◆ How to complete this task: Produce as output only the lines below starting at the line with "set e : E := r⁻¹ • (x - y) with he" and continuing through the line with "rw [mul_smul, two_smul];", each one exactly as written.

____ Data provided

/-- **The two-point second-order test** (Kružkov doubling of variables; Andrews–Clutterbuck). At a local
maximum `(x, y)`, `x ≠ y`, of `W(x,y) = f(x) − f(y) − g(‖x−y‖) − κ(‖x‖² + ‖y‖²) − c` (`f ∈ C²`, `g`
differentiable near `r = ‖x−y‖`, `g′` differentiable at `r`): `Df(x) = g′(r)⟨e,·⟩ + 2κ⟨x,·⟩`,
`Df(y) = g′(r)⟨e,·⟩ − 2κ⟨y,·⟩`, and `Δf(x) − Δf(y) ≤ 4g″(r) + 4nκ`.
[cite: Kruzkov1970, §3 (doubling of variables)] [cite: Lieberman1996, Ch. II Lemma 2.1 (proof)] -/
theorem twoPoint_secondOrder {f : E → ℝ} (hf : ContDiff ℝ 2 f) {g g' : ℝ → ℝ} {g'' κ c : ℝ}
    {x y : E} (hxy : x ≠ y)
    (hg : ∀ᶠ ρ in 𝓝 ‖x - y‖, HasDerivAt g (g' ρ) ρ) (hg2 : HasDerivAt g' g'' ‖x - y‖)
    (hmax : IsLocalMax (fun q : E × E =>
      f q.1 - f q.2 - g ‖q.1 - q.2‖ - κ * (‖q.1‖ ^ 2 + ‖q.2‖ ^ 2) - c) (x, y)) :
    (∀ u, fderiv ℝ f x u = g' ‖x - y‖ * (⟪x - y, u⟫ / ‖x - y‖) + 2 * κ * ⟪x, u⟫) ∧
    (∀ u, fderiv ℝ f y u = g' ‖x - y‖ * (⟪x - y, u⟫ / ‖x - y‖) - 2 * κ * ⟪y, u⟫) ∧
    (Δ f) x - (Δ f) y ≤ 4 * g'' + 4 * (Module.finrank ℝ E) * κ := by
  set W : E × E → ℝ := fun q => f q.1 - f q.2 - g ‖q.1 - q.2‖ - κ * (‖q.1‖ ^ 2 + ‖q.2‖ ^ 2) - c
    with hW
  set r : ℝ := ‖x - y‖ with hr
  have hz : x - y ≠ 0 := sub_ne_zero.2 hxy
  have hr0 : 0 < r := norm_pos_iff.2 hz
  have hfd : Differentiable ℝ f := hf.differentiable two_ne_zero
  have hg0 : HasDerivAt g (g' r) r := hg.self_of_nhds
  have hline : ∀ (P : ℝ → E × E), Continuous P → P 0 = (x, y) → IsLocalMax (fun σ => W (P σ)) 0 := by
    intro P hP hP0
    have h1 : IsLocalMax W (P 0) := by rw [hP0]; exact hmax
    exact h1.comp_continuous hP.continuousAt
  have hA : ∀ u, fderiv ℝ f x u = g' r * (⟪x - y, u⟫ / r) + 2 * κ * ⟪x, u⟫ := by
    intro u
    have hP := hline (fun σ => (x + σ • u, y)) (by fun_prop) (by simp)
    have hF : HasDerivAt (fun σ : ℝ => W (x + σ • u, y))
        (fderiv ℝ f x u - g' r * (⟪x - y, u⟫ / r) - κ * (2 * ⟪x, u⟫)) 0 := by
      have h1 := hasDerivAt_comp_line hfd x u 0
      rw [zero_smul, add_zero] at h1
      have h2 : HasDerivAt (fun σ : ℝ => g ‖x + σ • u - y‖) (g' r * (⟪x - y, u⟫ / r)) 0 := by
        have hn := hasDerivAt_norm_line hz u
        have hfun : (fun σ : ℝ => ‖x + σ • u - y‖) = fun σ => ‖x - y + σ • u‖ := by
          funext σ; rw [add_sub_right_comm]
        have hn' : HasDerivAt (fun σ : ℝ => ‖x + σ • u - y‖) (⟪x - y, u⟫ / ‖x - y‖) 0 := by
          rw [hfun]; exact hn
        have hg0' : HasDerivAt g (g' r) (‖x + (0 : ℝ) • u - y‖) := by
          rw [zero_smul, add_zero]; exact hg0
        exact hg0'.comp 0 hn'
      have h3 := hasDerivAt_normSq_line x u 0
      rw [zero_smul, add_zero] at h3
      have h4 : HasDerivAt (fun σ : ℝ => κ * (‖x + σ • u‖ ^ 2 + ‖y‖ ^ 2)) (κ * (2 * ⟪x, u⟫)) 0 := by
        simpa using (h3.add_const (‖y‖ ^ 2)).const_mul κ
      exact (((h1.sub_const (f y)).sub h2).sub h4).sub_const c
    have := hP.hasDerivAt_eq_zero hF
    linarith
  have hB : ∀ u, fderiv ℝ f y u = g' r * (⟪x - y, u⟫ / r) - 2 * κ * ⟪y, u⟫ := by
    intro u
    have hP := hline (fun σ => (x, y + σ • u)) (by fun_prop) (by simp)
    have hF : HasDerivAt (fun σ : ℝ => W (x, y + σ • u))
        (0 - fderiv ℝ f y u - g' r * (⟪x - y, -u⟫ / r) - κ * (2 * ⟪y, u⟫)) 0 := by
      have h1 := hasDerivAt_comp_line hfd y u 0
      rw [zero_smul, add_zero] at h1
      have h2 : HasDerivAt (fun σ : ℝ => g ‖x - (y + σ • u)‖) (g' r * (⟪x - y, -u⟫ / r)) 0 := by
        have hn := hasDerivAt_norm_line hz (-u)
        have hfun : (fun σ : ℝ => ‖x - (y + σ • u)‖) = fun σ => ‖x - y + σ • (-u)‖ := by
          funext σ; rw [smul_neg, ← sub_sub, sub_eq_add_neg]
        have hn' : HasDerivAt (fun σ : ℝ => ‖x - (y + σ • u)‖) (⟪x - y, -u⟫ / ‖x - y‖) 0 := by
          rw [hfun]; exact hn
        have hg0' : HasDerivAt g (g' r) (‖x - (y + (0 : ℝ) • u)‖) := by
          rw [zero_smul, add_zero]; exact hg0
        exact hg0'.comp 0 hn'
      have h3 := hasDerivAt_normSq_line y u 0
      rw [zero_smul, add_zero] at h3
      have h4 : HasDerivAt (fun σ : ℝ => κ * (‖x‖ ^ 2 + ‖y + σ • u‖ ^ 2)) (κ * (2 * ⟪y, u⟫)) 0 := by
        simpa using (h3.const_add (‖x‖ ^ 2)).const_mul κ
      exact ((((hasDerivAt_const (0 : ℝ) (f x)).sub h1).sub h2).sub h4).sub_const c
    have := hP.hasDerivAt_eq_zero hF
    rw [inner_neg_right] at this
    linear_combination (-1 : ℝ) * this
  refine ⟨hA, hB, ?_⟩
  set e : E := r⁻¹ • (x - y) with he
  have he1 : ‖e‖ = 1 := by
    rw [he, norm_smul, Real.norm_of_nonneg (inv_nonneg.2 hr0.le), hr, inv_mul_cancel₀ hr0.ne']
  have hxy_e : x - y = r • e := by
    rw [he, smul_smul, mul_inv_cancel₀ hr0.ne', one_smul]
  haveI : Nontrivial E := nontrivial_of_ne x y hxy
  set n : ℕ := Module.finrank ℝ E with hn
  have hnpos : 0 < n := Module.finrank_pos
  set i₀ : Fin n := ⟨0, hnpos⟩ with hi₀
  have hon : Orthonormal ℝ (({i₀} : Set (Fin n)).restrict fun _ : Fin n => e) := by
    rw [orthonormal_iff_ite]
    intro i j
    have hij : i = j := Subsingleton.elim i j
    subst hij
    simp [he1]
  obtain ⟨bON, hbON⟩ := hon.exists_orthonormalBasis_extension_of_card_eq (by simp [hn])
  have hb0 : bON i₀ = e := hbON i₀ rfl
  have hterm : ∀ i : Fin n, iteratedFDeriv ℝ 2 f x ![bON i, bON i] - iteratedFDeriv ℝ 2 f y ![bON i, bON i]
      ≤ 4 * κ + if i = i₀ then 4 * g'' else 0 := by
    intro i
    by_cases hi : i = i₀
    · -- the stretch line `(x + σ e, y − σ e)`
      rw [if_pos hi, hi, hb0]
      have hP := hline (fun σ => (x + σ • e, y + σ • (-e))) (by fun_prop) (by simp)
      set F : ℝ → ℝ := fun σ => f (x + σ • e) - f (y + σ • (-e)) - g (r + 2 * σ)
        - κ * (‖x + σ • e‖ ^ 2 + ‖y + σ • (-e)‖ ^ 2) - c with hFdef
      have hnorm : ∀ σ : ℝ, -(r / 2) < σ → ‖x + σ • e - (y + σ • (-e))‖ = r + 2 * σ := by
        intro σ hσ
        have h1 : x + σ • e - (y + σ • (-e)) = (r + 2 * σ) • e := by
          rw [smul_neg, show x + σ • e - (y + -(σ • e)) = (x - y) + (2 * σ) • e by
            rw [mul_smul, two_smul]; abel, hxy_e, ← add_smul]
        rw [h1, norm_smul, he1, mul_one, Real.norm_of_nonneg (by linarith)]
      have hev : (fun σ => W (x + σ • e, y + σ • (-e))) =ᶠ[𝓝 0] F := by
        have hopen : IsOpen {σ : ℝ | -(r / 2) < σ} := isOpen_lt continuous_const continuous_id
        filter_upwards [hopen.mem_nhds (show (0 : ℝ) ∈ {σ : ℝ | -(r / 2) < σ} by
          simp only [mem_setOf_eq]; linarith)] with σ hσ
        simp only [hW, hFdef, hnorm σ hσ]
      have hmaxF : IsLocalMax F 0 := hev.isLocalMax_iff.1 hP
      set F' : ℝ → ℝ := fun σ => fderiv ℝ f (x + σ • e) e - fderiv ℝ f (y + σ • (-e)) (-e)
        - 2 * g' (r + 2 * σ) - κ * (2 * ⟪x + σ • e, e⟫ + 2 * ⟪y + σ • (-e), -e⟫) with hF'def
      have hgnear : ∀ᶠ σ in 𝓝 (0 : ℝ), HasDerivAt g (g' (r + 2 * σ)) (r + 2 * σ) := by
        have hct : Tendsto (fun σ : ℝ => r + 2 * σ) (𝓝 0) (𝓝 r) := by
          have : Continuous (fun σ : ℝ => r + 2 * σ) := by fun_prop
          simpa using this.tendsto 0
        exact hct.eventually hg
      have hF : ∀ᶠ σ in 𝓝 (0 : ℝ), HasDerivAt F (F' σ) σ := by
        filter_upwards [hgnear] with σ hσ
        have h1 := hasDerivAt_comp_line hfd x e σ
        have h2 := hasDerivAt_comp_line hfd y (-e) σ
        have h3 : HasDerivAt (fun s : ℝ => g (r + 2 * s)) (g' (r + 2 * σ) * 2) σ := by
          have hl : HasDerivAt (fun s : ℝ => r + 2 * s) 2 σ := by
            simpa using ((hasDerivAt_id σ).const_mul (2 : ℝ)).const_add r
          exact hσ.comp σ hl
        have h4 := hasDerivAt_normSq_line x e σ
        have h5 := hasDerivAt_normSq_line y (-e) σ
        have h6 : HasDerivAt (fun s : ℝ => κ * (‖x + s • e‖ ^ 2 + ‖y + s • (-e)‖ ^ 2))
            (κ * (2 * ⟪x + σ • e, e⟫ + 2 * ⟪y + σ • (-e), -e⟫)) σ := (h4.add h5).const_mul κ
        have h7 : HasDerivAt (fun s : ℝ => f (x + s • e) - f (y + s • (-e)) - g (r + 2 * s)
            - κ * (‖x + s • e‖ ^ 2 + ‖y + s • (-e)‖ ^ 2) - c) (F' σ) σ :=
          ((((h1.sub h2).sub h3).sub h6).sub_const c).congr_deriv (by rw [hF'def]; ring)
        exact h7
      have hF' : HasDerivAt F' (iteratedFDeriv ℝ 2 f x ![e, e] - iteratedFDeriv ℝ 2 f y ![-e, -e]
          - 4 * g'' - κ * (2 * ⟪e, e⟫ + 2 * ⟪-e, -e⟫)) 0 := by
        have h1 := hasDerivAt_fderiv_line hf x e
        have h2 := hasDerivAt_fderiv_line hf y (-e)
        have h3 : HasDerivAt (fun s : ℝ => 2 * g' (r + 2 * s)) (2 * (g'' * 2)) 0 := by
          have hl : HasDerivAt (fun s : ℝ => r + 2 * s) 2 0 := by
            simpa using ((hasDerivAt_id (0 : ℝ)).const_mul (2 : ℝ)).const_add r
          have hg2' : HasDerivAt g' g'' (r + 2 * 0) := by rw [mul_zero, add_zero]; exact hg2
          exact (hg2'.comp 0 hl).const_mul 2
        have h4 := hasDerivAt_inner_line x e e 0
        have h5 := hasDerivAt_inner_line y (-e) (-e) 0
        have h6 : HasDerivAt (fun s : ℝ => κ * (2 * ⟪x + s • e, e⟫ + 2 * ⟪y + s • (-e), -e⟫))
            (κ * (2 * ⟪e, e⟫ + 2 * ⟪-e, -e⟫)) 0 := ((h4.const_mul 2).add (h5.const_mul 2)).const_mul κ
        exact (((h1.sub h2).sub h3).sub h6).congr_deriv (by ring)
      have key := line_second_test hmaxF hF hF'
      rw [iteratedFDeriv_two_neg] at key
      have hee : ⟪e, e⟫ = 1 := by rw [real_inner_self_eq_norm_sq, he1, one_pow]
      have hee' : ⟪-e, -e⟫ = (1 : ℝ) := by rw [inner_neg_neg, hee]
      rw [hee, hee'] at key
      linarith
    · -- the parallel line `(x + σ v, y + σ v)`
      rw [if_neg hi, add_zero]
      set v : E := bON i with hv
      have hv1 : ‖v‖ = 1 := bON.orthonormal.1 i
      have hP := hline (fun σ => (x + σ • v, y + σ • v)) (by fun_prop) (by simp)
      set F' : ℝ → ℝ := fun σ => fderiv ℝ f (x + σ • v) v - fderiv ℝ f (y + σ • v) v
        - κ * (2 * ⟪x + σ • v, v⟫ + 2 * ⟪y + σ • v, v⟫) with hF'def
      have hF : ∀ᶠ σ in 𝓝 (0 : ℝ), HasDerivAt (fun s => W (x + s • v, y + s • v)) (F' σ) σ := by
        refine Filter.Eventually.of_forall fun σ => ?_
        have h1 := hasDerivAt_comp_line hfd x v σ
        have h2 := hasDerivAt_comp_line hfd y v σ
        have h4 := hasDerivAt_normSq_line x v σ
        have h5 := hasDerivAt_normSq_line y v σ
        have h6 : HasDerivAt (fun s : ℝ => κ * (‖x + s • v‖ ^ 2 + ‖y + s • v‖ ^ 2))
            (κ * (2 * ⟪x + σ • v, v⟫ + 2 * ⟪y + σ • v, v⟫)) σ := (h4.add h5).const_mul κ
        have hconst : ∀ s : ℝ, ‖x + s • v - (y + s • v)‖ = r := by
          intro s; rw [hr]; congr 1; abel
        have h7 : HasDerivAt (fun s : ℝ => f (x + s • v) - f (y + s • v) - g r
            - κ * (‖x + s • v‖ ^ 2 + ‖y + s • v‖ ^ 2) - c) (F' σ) σ :=
          ((((h1.sub h2).sub_const (g r)).sub h6).sub_const c).congr_deriv (by rw [hF'def])
        have hfun : (fun s : ℝ => W (x + s • v, y + s • v)) =
            fun s : ℝ => f (x + s • v) - f (y + s • v) - g r - κ * (‖x + s • v‖ ^ 2 + ‖y + s • v‖ ^ 2) - c := by
          funext s; simp only [hW, hconst s]
        rw [hfun]
        exact h7
      have hF' : HasDerivAt F' (iteratedFDeriv ℝ 2 f x ![v, v] - iteratedFDeriv ℝ 2 f y ![v, v]
          - κ * (2 * ⟪v, v⟫ + 2 * ⟪v, v⟫)) 0 := by
        have h1 := hasDerivAt_fderiv_line hf x v
        have h2 := hasDerivAt_fderiv_line hf y v
        have h4 := hasDerivAt_inner_line x v v 0
        have h5 := hasDerivAt_inner_line y v v 0
        have h6 : HasDerivAt (fun s : ℝ => κ * (2 * ⟪x + s • v, v⟫ + 2 * ⟪y + s • v, v⟫))
            (κ * (2 * ⟪v, v⟫ + 2 * ⟪v, v⟫)) 0 := ((h4.const_mul 2).add (h5.const_mul 2)).const_mul κ
        exact (h1.sub h2).sub h6
      have key := line_second_test hP hF hF'
      have hvv : ⟪v, v⟫ = 1 := by rw [real_inner_self_eq_norm_sq, hv1, one_pow]
      rw [hvv] at key
      linarith
  rw [laplacian_eq_iteratedFDeriv_orthonormalBasis f bON]
  simp only
  rw [← Finset.sum_sub_distrib]
  calc ∑ i, (iteratedFDeriv ℝ 2 f x ![bON i, bON i] - iteratedFDeriv ℝ 2 f y ![bON i, bON i])
      ≤ ∑ i : Fin n, (4 * κ + if i = i₀ then 4 * g'' else 0) := Finset.sum_le_sum fun i _ => hterm i
    _ = 4 * g'' + 4 * (n : ℝ) * κ := by
        rw [Finset.sum_add_distrib, Finset.sum_const, Finset.card_univ, Fintype.card_fin,
          Finset.sum_ite_eq' Finset.univ i₀, if_pos (Finset.mem_univ _), nsmul_eq_mul]
        ring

________

◆ Solved problem:
  set e : E := r⁻¹ • (x - y) with he
  have he1 : ‖e‖ = 1 := by
    rw [he, norm_smul, Real.norm_of_nonneg (inv_nonneg.2 hr0.le), hr, inv_mul_cancel₀ hr0.ne']
  have hxy_e : x - y = r • e := by
    rw [he, smul_smul, mul_inv_cancel₀ hr0.ne', one_smul]
  haveI : Nontrivial E := nontrivial_of_ne x y hxy
  set n : ℕ := Module.finrank ℝ E with hn
  have hnpos : 0 < n := Module.finrank_pos
  set i₀ : Fin n := ⟨0, hnpos⟩ with hi₀
  have hon : Orthonormal ℝ (({i₀} : Set (Fin n)).restrict fun _ : Fin n => e) := by
    rw [orthonormal_iff_ite]
    intro i j
    have hij : i = j := Subsingleton.elim i j
    subst hij
    simp [he1]
  obtain ⟨bON, hbON⟩ := hon.exists_orthonormalBasis_extension_of_card_eq (by simp [hn])
  have hb0 : bON i₀ = e := hbON i₀ rfl
  have hterm : ∀ i : Fin n, iteratedFDeriv ℝ 2 f x ![bON i, bON i] - iteratedFDeriv ℝ 2 f y ![bON i, bON i]
      ≤ 4 * κ + if i = i₀ then 4 * g'' else 0 := by
    intro i
    by_cases hi : i = i₀
    · -- the stretch line `(x + σ e, y − σ e)`
      rw [if_pos hi, hi, hb0]
      have hP := hline (fun σ => (x + σ • e, y + σ • (-e))) (by fun_prop) (by simp)
      set F : ℝ → ℝ := fun σ => f (x + σ • e) - f (y + σ • (-e)) - g (r + 2 * σ)
        - κ * (‖x + σ • e‖ ^ 2 + ‖y + σ • (-e)‖ ^ 2) - c with hFdef
      have hnorm : ∀ σ : ℝ, -(r / 2) < σ → ‖x + σ • e - (y + σ • (-e))‖ = r + 2 * σ := by
        intro σ hσ
        have h1 : x + σ • e - (y + σ • (-e)) = (r + 2 * σ) • e := by
          rw [smul_neg, show x + σ • e - (y + -(σ • e)) = (x - y) + (2 * σ) • e by
            rw [mul_smul, two_smul]; abel, hxy_e, ← add_smul]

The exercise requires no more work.